Griffin would win by 280 points over the preseason favorite Luck, garnering 405 first-place votes to 247 for the Cardinal quarterback. He also did it on a 9–3 team, tying Tim Tebow (’07) and Ricky Williams (’98) for the fewest victories by a winner since Tim Brown won at 8–4 Notre Dame in 1987.

“This is unbelievably believable,” Griffin said in his speech. “It’s unbelievable because in the moment, we’re all amazed when great things happen. But it’s believable because great things don’t happen without hard work.”

Griffin’s campaign was about fully embracing the right space at the right time. That same year, Stanford launched a microsite for Luck and also had a seven-minute presentation by coach David Shaw stumping for his quarterback, Oklahoma State had Twitter and Facebook pages for quarterback Brandon Weeden and Blackmon called “Weeden2Blackmon,” and Wisconsin had one for quarterback Russell Wilson (the Badgers would get a finalist that year, though it wasn’t Wilson, but rather running back Montee Ball).

“It wasn’t like we were breaking new ground, even though we get credit for stuff like that. I think we got a little bit fortunate timing-wise that that’s the way the world was turning,” Nielsen said. “We were on the front edge of that and were willing to push it hard. We did the Twitter, we did the Facebook, we did the full-blown website, a lot of the video portion of things.”

They also, more importantly, in helping to elevate the effectiveness of how they pushed Griffin, helped Baylor win.

That resulted in a 10 percent rise in donations to the Bear Foundation, the school’s licensing royalties rose more than 50 percent, and it saw increases in ticket sales, sponsorship deals, and its regional television contract. Per media measurement group General Sentiment, Baylor earned what amounted to $14 million in media coverage surrounding the campaign.

Baylor may not have reinvented Heisman hype, but it leveraged digital assets and the physical to set the stage for a new kind of campaign.

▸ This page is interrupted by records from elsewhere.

/-- **(R-TOP) ON EVERY S3c FRAME FROM THE THREE CITED FACTS ALONE** — -w4 g9's `natCard_endCoinvariants_eq_one_of_frame_of_conjFiniteness` (p673077)
with hfinB′ (conjugation transport of the datum's bottom finiteness, -w2 g10), hfinR′ and hfix (§2) DISCHARGED: `#𝔖_Γ = 1`.
[cite: Agboola2007, §5 Prop. 5.1] [cite: JetchevSkinnerWan2017, Lemma 3.3.3 and Prop. 3.3.2] [cite: GreenbergLNM1716, §4 Props. 4.13–4.15] -/
theorem natCard_endCoinvariants_eq_one_of_frame_of_poitouTate {d : ℤ} (hd0 : d ≠ 0) (W : WeierstrassCurve ℚ) [W.IsElliptic]
    [W.IsGloballyMinimal] (C : VariableChange ℚ) (hC : C • W = cm7.quadraticTwist (d : ℚ)) (hK : IsImaginaryQuadratic K)
    {v vbar : HeightOneSpectrum (𝓞 K)} (hv : ((2 : ℕ) : 𝓞 K) ∈ v.asIdeal) (hvbar : ((2 : ℕ) : 𝓞 K) ∈ vbar.asIdeal) (hne : vbar ≠ v)
    (π : (W.baseChange K).endRing) (hrel : (π : AddMonoid.End (W.baseChange K).geomPoints) * π = π - 2) {r : ℤ_[2]} (hr : r * r = r - 2)
    (κ' : ZpExtension K 2) (hκ' : κ'.IsUnramifiedOutside vbar) {γ' : absoluteGaloisGroup K} (hγ' : κ'.IsTopGenerator γ')
    (D : RestrictedDualData κ' ↥((W.baseChange K).endEigenPrimaryTorsion 2 π r) vbar γ') {n : ℕ}
    (hDf : Module.Finite (IwasawaAlgebra 2) D.X) (hDn : D.HasCharValuationAt n)
    (hPT : poitouTate_sha_tateDual K) (hPTs : poitouTate_selmerStructure_duality K) (hcd : fieldCdLE_two_of_numberField) :
    Nat.card (EndCoinvariants (conjRestricted κ' ↥((W.baseChange K).endEigenPrimaryTorsion 2 π r) vbar γ' - 1)) = 1 := by
  haveI := hDf
  have hfinB : Finite (restrictedSelmerBase ↥((W.baseChange K).endEigenPrimaryTorsion 2 π r) 2 vbar) :=
    (hasCharValuationAt_control_identity_endEigenPrimaryTorsion (W.baseChange K) 2 π r κ' hγ' vbar D hDn).2.2.1
  exact natCard_endCoinvariants_eq_one_of_frame_of_conjFiniteness hd0 W C hC hK v vbar hv hvbar hne π hrel hr κ' hκ' hγ' D hDf hDn
    hPT hPTs hcd (ConjTransport.finite_restrictedSelmerBase_conj_of_finite W K hK v vbar hv hvbar hne π hrel r hfinB)
    (fun e' j' hj' R hR _ ↦ finite_map_selmerGroup_acStructure_of_frame_of_finite hd0 W C hC hK hv hvbar hne π hrel hr hfinB e' j' hj' hR)
    (two_pow_two_nsmul_eq_zero_of_restrictField_fixed_of_frame hd0 W C hC hK hv hvbar hne π hrel hr)
/-! ## §2 The exit property of the witness without surjectivity, and the surgery at a good point of `U(ω)` -/

/-- **THE EXIT PROPERTY OF THE `(P2)`-WITNESS** (DST: `w'` on the boundary of `B̄_R(z)` with `π` outside).  For `ω ∈ 𝒳`, `z ∈ U(ω)` with `S'_n ⊄ hexBall z R`, and a vertex
set `W` between the lift of `hexBall z 1 ∩ B'_n` and the lift of `hexBall z R`: a vertex `w ∈ W`, an `ω`-open path `σ` from `w` to `\overline{S'_n}` inside `\overline{B'_n}` off
the columns of `γ_min` with `σ.tail` outside `W`, AND a neighbour `x ∉ W` of `w` over `B'_n` off the columns of `γ_min` (the second vertex of `σ`; or, when `π` ends inside `W`,
an edge of the connected lift of the box `S'_n` leaving `W`).  Needs: no two adjacent empty columns (`AdjInhabited`), lifts of boxes of radius `≥ 1` connected (`hconn`).
[cite: DuminilCopinSidoraviciusTassion2016, §2.3 (Definition of U(ω), (P2); proof of Fact 2, the path π and w')] -/
theorem exists_sigma_exitI (hpair : Φ.AdjInhabited)
    (hconn : ∀ (c : Site 2) (u : ℕ), 1 ≤ u → ∀ a ∈ Φ.lift (hexBall c u), ∀ b ∈ Φ.lift (hexBall c u), ∃ p : G.Walk a b, ∀ v ∈ p.support, v ∈ Φ.lift (hexBall c u))
    {Γ : GlueData} (hΓ : Φ.InRange Γ) {ω : BondConfig V} (hω : ω ⊆ G.edgeSet) (hX : ω ∈ Φ.evX Γ) {z : Site 2} (hz : z ∈ Φ.U Γ ω) {R : ℕ}
    (hsrc : ¬ Φ.src' Γ ⊆ hexBall z R) {W : Set V} (hW : ∀ x : V, Φ.sh x ∈ hexBall z 1 → Φ.sh x ∈ Φ.small Γ → x ∈ W) (hWR : W ⊆ Φ.lift (hexBall z R)) :
    ∃ (w : V) (σ : List V), σ.head? = some w ∧ w ∈ W ∧ σ.IsChain (fun a b => s(a, b) ∈ ω ∧ a ≠ b) ∧ (∀ x ∈ σ, Φ.sh x ∈ Φ.small Γ) ∧
      (∀ x ∈ σ, Φ.sh x ∉ Φ.γcols Γ ω) ∧ (∀ x ∈ σ.tail, x ∉ W) ∧ (∀ h : σ ≠ [], σ.getLast h ∈ Φ.lift (Φ.src' Γ)) ∧
      ∃ x : V, G.Adj w x ∧ x ∉ W ∧ Φ.sh x ∈ Φ.small Γ ∧ Φ.sh x ∉ Φ.γcols Γ ω := by
  have hA : ω ∈ Φ.evA Γ := hX.1.1.1
  have hnotC : ω ∉ Φ.evC Γ := hX.2
  -- no vertex over `S'_n` is on `γ_min` (else `C`), so the columns of `S'_n` are off `γcols`
  have hsrc'γ : ∀ x : V, Φ.sh x ∈ Φ.src' Γ → Φ.sh x ∉ Φ.γcols Γ ω := by
    rintro x hx ⟨g, hg, hgx⟩
    exact hnotC (Φ.evC_of_mem_γmin_of_src' Γ hA hg (by rw [mem_lift, hgx]; exact hx))
  have hsrc'small : Φ.src' Γ ⊆ Φ.small Γ := by
    obtain ⟨-, -, hu₁, -⟩ := hΓ
    exact hexBall_mono _ (by omega)
  obtain ⟨w, σ, hσhead, hwW, hσchain, hσsmall, hσγ, hσW, hσsrc'⟩ := Φ.exists_sigma_of_mem_UV Γ hz (W := W) hW
  have hσne : σ ≠ [] := by rintro rfl; simp at hσhead
  obtain ⟨w₀, rest, hσeq₀⟩ := List.exists_cons_of_ne_nil hσne
  have hw₀ : w₀ = w := by rw [hσeq₀] at hσhead; simpa using hσhead
  have hσeq : σ = w :: rest := by rw [← hw₀]; exact hσeq₀
  clear hσeq₀ hw₀
  rcases rest with _ | ⟨x, rest'⟩
  · -- `π` ends inside `W`: `w ∈ \overline{S'_n}`; exit through the connected lift of the box `S'_n`
    subst hσeq
    have hwsrc' : Φ.sh w ∈ Φ.src' Γ := by have := hσsrc' (List.cons_ne_nil _ _); rwa [List.getLast_singleton, mem_lift] at this
    -- a column of `S'_n` outside `hexBall z R`
    obtain ⟨q, hq, hqR⟩ := Set.not_subset.1 hsrc
    -- the radius of `S'_n` is positive (else `S'_n = {c'} ∋ sh w ∈ hexBall z R`)
    have hu₁ : 1 ≤ Γ.u₁ := by
      by_contra h0
      have h0' : Γ.u₁ = 0 := by omega
      apply hqR
      have hwq : Φ.sh w = q := by
        rw [src', h0', mem_hexBall_iff_lin] at hwsrc' hq
        push_cast at hwsrc' hq
        ext j; fin_cases j
        · change Φ.sh w 0 = q 0; omega
        · change Φ.sh w 1 = q 1; omega
      rw [← hwq]; have := hWR hwW; rwa [mem_lift] at this
    -- two ADJACENT columns of `S'_n` outside `hexBall z R`: one of them is inhabited
    have hsrc₂ : ¬ hexBall (Φ.glueCentre Γ.m Γ.s) Γ.u₁ ⊆ hexBall z R := hsrc
    obtain ⟨q₁, q₂, hq₁, hq₂, hadj₁₂, hq₁R, hq₂R⟩ := exists_adj_pair_of_not_subset hu₁ hsrc₂
    obtain ⟨vq, hvqsrc, hvqR⟩ : ∃ vq : V, Φ.sh vq ∈ Φ.src' Γ ∧ Φ.sh vq ∉ hexBall z R := by
      rcases hpair q₁ q₂ hadj₁₂ with ⟨v, hv⟩ | ⟨v, hv⟩
      · exact ⟨v, by rw [hv]; exact hq₁, by rw [hv]; exact hq₁R⟩
      · exact ⟨v, by rw [hv]; exact hq₂, by rw [hv]; exact hq₂R⟩
    have hvqW : vq ∉ W := fun h => hvqR (by have := hWR h; rwa [mem_lift] at this)
    obtain ⟨p, hp⟩ := hconn _ _ hu₁ w (by rw [mem_lift]; exact hwsrc') vq (by rw [mem_lift]; exact hvqsrc)
    obtain ⟨d, hd, hdW, hdW'⟩ := p.exists_boundary_dart W hwW hvqW
    have hd1 : d.toProd.1 ∈ Φ.lift (Φ.src' Γ) := hp _ (p.dart_fst_mem_support_of_mem_darts hd)
    have hd2 : d.toProd.2 ∈ Φ.lift (Φ.src' Γ) := hp _ (p.dart_snd_mem_support_of_mem_darts hd)
    rw [mem_lift] at hd1 hd2
    refine ⟨d.toProd.1, [d.toProd.1], rfl, hdW, List.isChain_singleton _, ?_, ?_, ?_, ?_, d.toProd.2, d.adj, hdW', hsrc'small hd2, hsrc'γ _ hd2⟩
    · intro y hy; rw [List.mem_singleton] at hy; subst hy; exact hsrc'small hd1
    · intro y hy; rw [List.mem_singleton] at hy; subst hy; exact hsrc'γ _ hd1
    · intro y hy; simp at hy
    · intro h; rw [List.getLast_singleton, mem_lift]; exact hd1
  · -- `σ = w :: x :: rest'`: the exit neighbour is `x`
    have hwx : s(w, x) ∈ ω ∧ w ≠ x := by rw [hσeq] at hσchain; exact (List.isChain_cons_cons.1 hσchain).1
    refine ⟨w, σ, hσhead, hwW, hσchain, hσsmall, hσγ, hσW, hσsrc', x, ?_, ?_, ?_, ?_⟩
    · exact (SimpleGraph.mem_edgeSet G).1 (hω hwx.1)
    · exact hσW x (by rw [hσeq]; simp)
    · exact hσsmall x (by rw [hσeq]; simp)
    · exact hσγ x (by rw [hσeq]; simp)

“[Griffin] winning that award on that evening in New York was the biggest athletic moment in Baylor sports history,” Nielsen said. “I don’t know that many would argue that it didn’t put Baylor on the map.”

These days, the brunt of campaigns are waged in digital fashion. Stanford launched WildCaff.com in 2015 for Christian McCaffrey, which included an ingenious 360-degree video experience of the running back on the field, and Oklahoma had a dancing, eight-bit version of quarterback Baker Mayfield in GIF form and used it with the hashtag #ShakeNBake. The old-school approach still has its place though, with Kansas State focusing on finalist-to-be Collin Klein’s toughness with a mailer that had an oversized Band-Aid; Northern Illinois promoted Jordan Lynch—who made it to New York in ’13—with a lunch box; Nebraska created Ameer Abdullah AA batteries (or more specifically, AA8s, to highlight the running back’s number) in ’14, with a package that included a warning label that said the Cornhusker “can cause shock to opposing defenses” and “prolonged exposure could cause an explosion on the national scene”; and in ’15, Colorado State sent out 500 packages of microwave popcorn to hype up wide receiver Rashard “Hollywood” Higgins.

“I think that is still super effective,” Nielsen said. “If everyone is going digital now, that might do a little bit more to make you stand out because of their rarity.”

If Joey Harrington represents the extremes of Heisman campaigning, Griffin is the antithesis, fueled by a largely viral push with a price tag of less than a tenth of Oregon’s in 2001.

Their paths would cross in 2014, when Griffin—on an off-day from the Washington Redskins—was back in Waco for the opening of McLane Stadium and the unveiling of his statue. Harrington, meanwhile, was part of FOX Sports 1’s broadcast team for the game.

Griffin was walking through the press box when Nielsen stopped him and took him over to meet Harrington and the rest of the TV team as they were eating and compiling pregame notes.

The two quarterbacks struck up a conversation when Harrington told him, “You went all the way and got the award I was trying for.”

“Yeah,” a nearby Nielsen chimed in, laughing. “I think he had a better SID than you did.”